"Phylogenies and Complexity: A New Approach"Andrés Varón
Division of Invertebrate Zoology, American Museum of Natural History
Computer Science Department, The City University of New York
Department of Biology Seminar
April 30, 2007
Marsh Life Science 105
In modern systematics, the two most important character-based optimality criteria are Maximum Parsimony (MP) and Maximum Likelihood (ML). As larger and more complex molecular sequences are being produced for phylogenetic analyses, the phylogenetically informative events to be now considered not only include substitutions, insertions, and deletions, but events such as translocations, inversions, and horizontal gene transfers, among others. A general phylogenetic analysis framework capable of taking into consideration these kind of events is known in the phylogenetic literature as Dynamic Homologies (DH); there, the raw molecular sequences are analyzed in the context of each hypothetical tree, for which the ML or MP score is calculated based on a number of "legal" editions and their associated scores (e.g., the Tree Alignment Problem).

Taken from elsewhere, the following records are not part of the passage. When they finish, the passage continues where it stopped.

import Summits.QuantumAdvantage.QuantumAdvantage.Theorems.AbelianDialA

/-! # AbelianDialB — part 2/5 of the landing twins of NODE «AbelianDial» (decomp-qadv lens-2; node file
`g23/AbelianDial.lean`, sha256 4845a3792d6530ec…; generator `g23/tree/gen_twins.py`: namespace
`Theses.AbelianDial` → `Theorems.AbelianDial`, cut at declaration boundaries, docstrings added where missing, nothing else).
Content: §3 the decided sub-rung of GAPPED tables (`gappedTableLoss`, tree dark-window law) and §3b the decided TYPE `(1,1)`
(PARITY tables: `alin2_orbF`, `parity_addResp`, `parityTableLoss`, `abelianLoss3_one_one` = the `(1,1)`-instance of `AbelianLoss3`, tree
additive-response law). -/

set_option linter.dupNamespace false
noncomputable section
open scoped Classical

namespace Summit.QuantumAdvantage.QuantumAdvantage.Theorems.AbelianDial
open Finset
open Literature.Computability.QuantumComplexity Literature.Computability.QuantumComplexity.RingHLF
open Literature.Computability.MetaComplexity Literature.Computability.MetaComplexity.Smolensky
open Summit.QuantumAdvantage.AdviceFreeQNC0
open Summit.QuantumAdvantage.QuantumAdvantage.Theorems.AnchorDial (outB dev orbF oddZeros_orbF orbF_apply_of_far
  card_filter_orbF card_odd_ge loss_shape_mono)
open Summit.QuantumAdvantage.QuantumAdvantage.Theorems.HolonomyDial (tPoly tPoly_apply tPoly_mem xorP xorP_mem
  xorP_apply_bool indP indP_apply indP_mem mono_singleton_apply)
open Summit.QuantumAdvantage.QuantumAdvantage.Theorems.StabilizerDial (apIdx apStrat apStrat_mem bitP bitP_apStrat pad
  pad_mem rel_pad_iff StabFew outB_pad_pad outB_pad_congr bitP_gsum gsum gsum_mem deg_gsum dev_congr)
open Summit.QuantumAdvantage.QuantumAdvantage.Theorems.SparsityDial (real_loss_of_frac stabFew_mono_mr one_le_logpow)
open Summit.QuantumAdvantage.QuantumAdvantage.Theorems.ResponseDial (mem_dev_apStrat dev_pad_zero
  not_polylogSparse_of_agree AddResp additive_loss_count lodd lodd_mem lodd_eq_sum lodd_orbF oddSite
  oddSite_val oddSite_odd card_exists_orbF_le fibre_le_pow orbF_apply)
open Summit.QuantumAdvantage.QuantumAdvantage.Theorems.CounterDial (bsel mem_iff_bsel)
open Summit.QuantumAdvantage.QuantumAdvantage.Theorems.CounterDial (lin CounterForm StabCounter Dark dw dw_apply_of_far
  oddZeros_dw dark_loss_count)
open Summit.QuantumAdvantage.QuantumAdvantage.Theorems.BlindDial (apIdx_val_first)

variable {N : ℕ}

/-! ## §3  A DECIDED sub-rung of the special piece: every GAPPED table loses (the tree's dark-window law) -/

/-- a table (at some gauge) all of whose forms vanish on the four cells `b … b+3` is DARK there at every odd input. -/
theorem table_dark {m r : ℕ} {v : Fin N → Fin N → Fin r → ZMod (m + 1)} {G : Fin N → (Fin r → ZMod (m + 1)) → Bool}
    {Q : Fin N → CubeFn (ZMod 3) N} (hT : TableForm m r v G Q) {b : ℕ} (hb : b + 5 ≤ N)
    (hgap : ∀ k i, b ≤ i.val → i.val ≤ b + 3 → v k i = 0) (x : Fin N → Bool) (hx : OddZeros x) : Dark b Q x := by
  intro ε
  ext k
  rw [hT (dw b ε x) ((oddZeros_dw hb ε x).2 hx) k, hT x hx k]
  have e : alin m r (v k) (dw b ε x) = alin m r (v k) x := by
    funext j
    refine sum_congr rfl fun i _ => ?_
    by_cases hi : b ≤ i.val ∧ i.val ≤ b + 3
    · rw [hgap k i hi.1 hi.2]; simp
    · rw [dw_apply_of_far b ε x i (by omega)]
  rw [e]

/-- **decided sub-rung (counting form)**: a gapped table-form field loses at least an eighth of the odd class. -/
theorem gapped_table_loss (hN : 3 ≤ N) {m r : ℕ} {v : Fin N → Fin N → Fin r → ZMod (m + 1)}
    {G : Fin N → (Fin r → ZMod (m + 1)) → Bool} {Q : Fin N → CubeFn (ZMod 3) N} (hT : TableForm m r v G Q)
    {b : ℕ} (hb : b + 5 ≤ N) (hgap : ∀ k i, b ≤ i.val → i.val ≤ b + 3 → v k i = 0) :
    (univ.filter fun x : Fin N → Bool => OddZeros x).card ≤
      8 * (univ.filter fun x : Fin N → Bool => OddZeros x ∧ ¬ Rel x (outB Q x)).card := by
  refine le_trans (le_of_eq (congrArg card (filter_congr fun x _ => ?_))) (dark_loss_count hN hb Q)
  exact ⟨fun hx => ⟨hx, table_dark hT hb hgap x hx⟩, fun h => h.1⟩

/-- **decided sub-rung (the piece's format, `C = 1`)**: a strategy with a cheap GAPPED table (any type, any gauge) wins
at most `(1 - 1/n) · 2^{n-1}` odd inputs (`n ≥ 8`). The gap is what the open core of `AbelianLoss3` lacks. -/
theorem gappedTableLoss {n : ℕ} (hn : 8 ≤ n) (P s : Fin n → CubeFn (ZMod 3) n) {m r : ℕ}
    {v : Fin n → Fin n → Fin r → ZMod (m + 1)} {G : Fin n → (Fin r → ZMod (m + 1)) → Bool}
    (hT : TableForm m r v G (pad P s)) {b : ℕ} (hb : b + 5 ≤ n) (hgap : ∀ k i, b ≤ i.val → i.val ≤ b + 3 → v k i = 0) :
    ((univ.filter fun x : Fin n → Bool => OddZeros x ∧ Rel x (fun i => decide (P i x = 1))).card : ℝ) ≤
      (1 - 1 / (n : ℝ) ^ 1) * (2 : ℝ) ^ (n - 1) := by
  refine real_loss_of_frac (M := 8) (by norm_num) hn (by omega) P ?_
  have h := gapped_table_loss (by omega) hT hb hgap
  have e : (univ.filter fun x : Fin n → Bool => OddZeros x ∧ ¬ Rel x (outB (pad P s) x)) =
      (univ.filter fun x : Fin n → Bool => OddZeros x ∧ ¬ Rel x (outB P x)) :=
    filter_congr fun x _ => by rw [rel_pad_iff]
  rw [e] at h
  exact h

/-! ## §3b  A second DECIDED sub-rung: every PARITY table (type `(1,1)`) loses — the tree's ADDITIVE-RESPONSE law
The base case of the 2-group observation of the module docstring, provable with in-tree engines only: a gate that is a
Boolean function of ONE `Z₂`-linear form responds ADDITIVELY to pair flips (`AddResp`, tree `ResponseDialA`) at every
odd input along the fixed separated sites `4i` — over `Z₂` the direction of a flip is invisible — so the tree's
`additive_loss_count` gives `#odd ≤ 32 · #losers`.  (`r ≥ 2`, e.g. an AND of two parities, has echo degree `r`: g22's engine.) -/

/-- the five flip sites `4i` (pairs `{4i, 4i+1}`): separated, and fitting once `19 ≤ N`. -/
def b4 : Fin 5 → ℕ := fun i => 4 * i.val

/-- the sites `4i` are pairwise separated (`4i + 2 ≤ 4j` for `i < j`). -/
theorem b4_sep : ∀ i j : Fin 5, i < j → b4 i + 2 ≤ b4 j := by
  intro i j h; have := Fin.lt_def.1 h; unfold b4; omega

/-- the sites `4i` fit below `N` once `19 ≤ N`. -/
theorem b4_le (hN : 19 ≤ N) : ∀ i : Fin 5, b4 i + 3 ≤ N := by
  intro i; have := i.isLt; unfold b4; omega

/-- the two cells `4i`, `4i+1` of flip pair `i`. -/
def p0 (hN : 19 ≤ N) (i : Fin 5) : Fin N := ⟨4 * i.val, by have := i.isLt; omega⟩
/-- see `p0`. -/
def p1 (hN : 19 ≤ N) (i : Fin 5) : Fin N := ⟨4 * i.val + 1, by have := i.isLt; omega⟩

/-- **a `Z₂`-linear form along a pair-flip orbit** moves by the sum of the coefficients of the flipped cells. -/
theorem alin2_orbF (hN : 19 ≤ N) (w : Fin N → Fin 1 → ZMod (1 + 1)) (ε : Fin 5 → Bool) (x : Fin N → Bool) :
    alin 1 1 w (orbF b4 ε x) 0 =
      alin 1 1 w x 0 + ∑ i ∈ (univ : Finset (Fin 5)).filter (fun i => ε i = true), (w (p0 hN i) 0 + w (p1 hN i) 0) := by
  unfold alin
  have h2 : ∀ u : ZMod (1 + 1), u + u = 0 := by decide
  have hpt : ∀ j ∈ (univ : Finset (Fin N)),
      (if orbF b4 ε x j then w j 0 else 0) =
        (if x j then w j 0 else 0) +
          (if (∃ i, ε i = true ∧ (j.val = b4 i ∨ j.val = b4 i + 1)) then w j 0 else 0) := by
    intro j _
    rw [orbF_apply b4_sep ε x j]
    by_cases h : ∃ i, ε i = true ∧ (j.val = b4 i ∨ j.val = b4 i + 1)
    · rw [if_pos h, if_pos h]; cases x j <;> simp [h2]
    · rw [if_neg h, if_neg h, add_zero]
  rw [sum_congr rfl hpt, sum_add_distrib]
  congr 1
  rw [← sum_filter]
  have hset : (univ : Finset (Fin N)).filter (fun j => ∃ i, ε i = true ∧ (j.val = b4 i ∨ j.val = b4 i + 1)) =
      ((univ : Finset (Fin 5)).filter (fun i => ε i = true)).biUnion (fun i => {p0 hN i, p1 hN i}) := by
    ext j
    simp only [mem_filter, mem_univ, true_and, mem_biUnion, mem_insert, mem_singleton]
    constructor
    · rintro ⟨i, hi, hj⟩
      refine ⟨i, hi, ?_⟩
      rcases hj with hj | hj
      · exact Or.inl (Fin.ext hj)
      · exact Or.inr (Fin.ext hj)
    · rintro ⟨i, hi, hj⟩
      refine ⟨i, hi, ?_⟩
      rcases hj with rfl | rfl
      · exact Or.inl rfl
      · exact Or.inr rfl
  rw [hset, sum_biUnion]
  · refine sum_congr rfl fun i _ => ?_
    rw [sum_pair]
    intro h
    have := congrArg Fin.val h
    simp [p0, p1] at this
  · intro i _ j _ hij
    have hv : i.val ≠ j.val := fun h => hij (Fin.ext h)
    simp only [Function.onFun]
    rw [disjoint_left]
    intro c hc hc'
    simp only [mem_insert, mem_singleton] at hc hc'
    rcases hc with rfl | rfl <;> rcases hc' with h | h <;>
      · have := congrArg Fin.val h; simp [p0, p1] at this; omega

/-- every PARITY-TABLE field responds ADDITIVELY along the sites `4i`, at every odd input: flipping pair `i` toggles
position `k` iff its gate is non-constant and the pair's two coefficients sum to `1`. -/
theorem parity_addResp (hN : 19 ≤ N) {v : Fin N → Fin N → Fin 1 → ZMod (1 + 1)}
    {G : Fin N → (Fin 1 → ZMod (1 + 1)) → Bool} {Q : Fin N → CubeFn (ZMod 3) N} (hT : TableForm 1 1 v G Q)
    (x : Fin N → Bool) (hx : OddZeros x) :
    AddResp b4 Q (fun i => univ.filter fun k : Fin N =>
      G k (fun _ => 0) ≠ G k (fun _ => 1) ∧ v k (p0 hN i) 0 + v k (p1 hN i) 0 = 1) x := by
  intro ε k
  have hxo : OddZeros (orbF b4 ε x) := (oddZeros_orbF (b4_le hN) ε x).2 hx
  have rd : ∀ y : Fin N → Bool, alin 1 1 (v k) y = fun _ => alin 1 1 (v k) y 0 := fun y => by
    funext j; rw [Fin.eq_zero j]
  have hT' : ∀ y, OddZeros y → (k ∈ dev Q y ↔ G k (fun _ => alin 1 1 (v k) y 0) = true) := fun y hy => by
    rw [hT y hy k, ← rd y]
  rw [hT' _ hxo, hT' x hx, alin2_orbF hN (v k) ε x]
  set a := alin 1 1 (v k) x 0 with ha
  set E := (univ : Finset (Fin 5)).filter (fun i => ε i = true) with hE
  set d : Fin 5 → ZMod (1 + 1) := fun i => v k (p0 hN i) 0 + v k (p1 hN i) 0 with hd
  have h01 : ∀ u : ZMod (1 + 1), (if u = 1 then (1 : ZMod (1 + 1)) else 0) = u := by decide
  have hD : ∑ i ∈ E, d i = ((E.filter fun i => d i = 1).card : ZMod (1 + 1)) := by
    rw [Finset.natCast_card_filter]
    exact sum_congr rfl fun i _ => (h01 (d i)).symm
  have hDs : ∑ i ∈ E, (v k (p0 hN i) 0 + v k (p1 hN i) 0) = ∑ i ∈ E, d i := rfl
  rw [hDs, hD]
  by_cases hg : G k (fun _ => 0) ≠ G k (fun _ => 1)
  · have hcnt : (univ.filter fun i : Fin 5 => ε i = true ∧ k ∈ univ.filter (fun k : Fin N =>
        G k (fun _ => 0) ≠ G k (fun _ => 1) ∧ v k (p0 hN i) 0 + v k (p1 hN i) 0 = 1)).card =
        (E.filter fun i => d i = 1).card := by
      rw [hE, filter_filter]
      congr 1
      refine filter_congr fun i _ => ?_
      simp only [mem_filter, mem_univ, true_and, hd]
      exact ⟨fun h => ⟨h.1, h.2.2⟩, fun h => ⟨h.1, hg, h.2⟩⟩
    rw [hcnt]
    have hg' : ∀ t : ZMod (1 + 1), G k (fun _ => t) = if t = 0 then G k (fun _ => 0) else G k (fun _ => 1) := by
      intro t; fin_cases t <;> rfl
    have key : ∀ u w : Bool, u ≠ w → ∀ a' : ZMod (1 + 1), ∀ M : ℕ, M ≤ 5 →
        ((if a' + (M : ZMod (1 + 1)) = 0 then u else w) = true ↔
          ((if a' = 0 then u else w) = true ↔ M % 2 = 0)) := by decide
    rw [hg', hg' a]
    exact key _ _ hg a _ (le_trans (card_le_card (filter_subset _ _))
      (le_trans (card_le_card (filter_subset _ _)) (by simp)))
  · rw [not_ne_iff] at hg
    have hcnt : (univ.filter fun i : Fin 5 => ε i = true ∧ k ∈ univ.filter (fun k : Fin N =>
        G k (fun _ => 0) ≠ G k (fun _ => 1) ∧ v k (p0 hN i) 0 + v k (p1 hN i) 0 = 1)).card = 0 := by
      rw [card_eq_zero, filter_eq_empty_iff]
      intro i _ h
      rw [mem_filter] at h
      exact h.2.2.1 hg
    rw [hcnt]
    have hc : ∀ t : ZMod (1 + 1), G k (fun _ => t) = G k (fun _ => 0) := by
      intro t; fin_cases t
      · rfl
      · exact hg.symm
    rw [hc, hc a]
    simp

/-- **decided sub-rung (counting form)**: a parity-table field loses at least a 32nd of the odd class. -/
theorem parity_table_loss (hN : 19 ≤ N) {v : Fin N → Fin N → Fin 1 → ZMod (1 + 1)}
    {G : Fin N → (Fin 1 → ZMod (1 + 1)) → Bool} {Q : Fin N → CubeFn (ZMod 3) N} (hT : TableForm 1 1 v G Q) :
    (univ.filter fun x : Fin N → Bool => OddZeros x).card ≤
      32 * (univ.filter fun x : Fin N → Bool => OddZeros x ∧ ¬ Rel x (outB Q x)).card := by
  refine le_trans (card_le_card fun x hx => ?_) (additive_loss_count (by omega) b4_sep (b4_le hN) Q)
  rw [mem_filter] at hx ⊢
  exact ⟨hx.1, hx.2, _, parity_addResp hN hT x hx.2⟩

/-- **decided sub-rung (the piece's format, `C = 1`)**: a strategy with a cheap PARITY table (type `(1,1)`, any gauge)
wins at most `(1 - 1/n) · 2^{n-1}` odd inputs (`n ≥ 32`). -/
theorem parityTableLoss {n : ℕ} (hn : 32 ≤ n) (P s : Fin n → CubeFn (ZMod 3) n)
    {v : Fin n → Fin n → Fin 1 → ZMod (1 + 1)} {G : Fin n → (Fin 1 → ZMod (1 + 1)) → Bool}
    (hT : TableForm 1 1 v G (pad P s)) :
    ((univ.filter fun x : Fin n → Bool => OddZeros x ∧ Rel x (fun i => decide (P i x = 1))).card : ℝ) ≤
      (1 - 1 / (n : ℝ) ^ 1) * (2 : ℝ) ^ (n - 1) := by
  refine real_loss_of_frac (M := 32) (by norm_num) hn (by omega) P ?_
  have h := parity_table_loss (by omega) hT
  have e : (univ.filter fun x : Fin n → Bool => OddZeros x ∧ ¬ Rel x (outB (pad P s) x)) =
      (univ.filter fun x : Fin n → Bool => OddZeros x ∧ ¬ Rel x (outB P x)) :=
    filter_congr fun x _ => by rw [rel_pad_iff]
  rw [e] at h
  exact h

/-- **the type-`(1,1)` INSTANCE of the special piece `AbelianLoss3`, PROVED** (`a = 0`, `C = 1`, `n₀ = 32`; the
density and non-counter hypotheses are not even used): every cheaply PARITY-TABLE strategy loses polynomially. -/
theorem abelianLoss3_one_one : ∃ a : ℕ, ∃ C : ℕ, ∀ c : ℕ, ∃ n₀ : ℕ, ∀ n ≥ n₀, ∀ P : Fin n → CubeFn (ZMod 3) n,
    (∀ i, P i ∈ lowDeg (ZMod 3) n ((Nat.log 2 n) ^ c)) →
      ¬ StabFew ((Nat.log 2 n) ^ a) 0 (c + 1) P → ¬ StabCounter (c + 1) P → StabTable 1 1 (c + 1) P →
        ((univ.filter fun x : Fin n → Bool =>
            OddZeros x ∧ Rel x (fun i => decide (P i x = 1))).card : ℝ)
          ≤ (1 - 1 / (n : ℝ) ^ C) * (2 : ℝ) ^ (n - 1) :=
  ⟨0, 1, fun _ => ⟨32, fun n hn P _ _ _ hT => by
    obtain ⟨s, -, v, G, h⟩ := hT
    exact parityTableLoss hn P s h⟩⟩

end Summit.QuantumAdvantage.QuantumAdvantage.Theorems.AbelianDial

Regardless of the freedom that DH allows, in practice it is very difficult to establish a reasonable set of parameters under any optimality criteria because the lack of formalism in the cost assignments under MP, as well as the unlikeliness of finding a "real" set of parameters under ML. I will propose the use of the Minimum Description Length principle, with roots in the Kolmogorov Complexity Theory, as a more general optimality criterion to address these problems. I will first present a basic approach to the problem, and then show results from analyses of real-world datasets using the techniques here outlined, as prototyped in POY version 4 beta.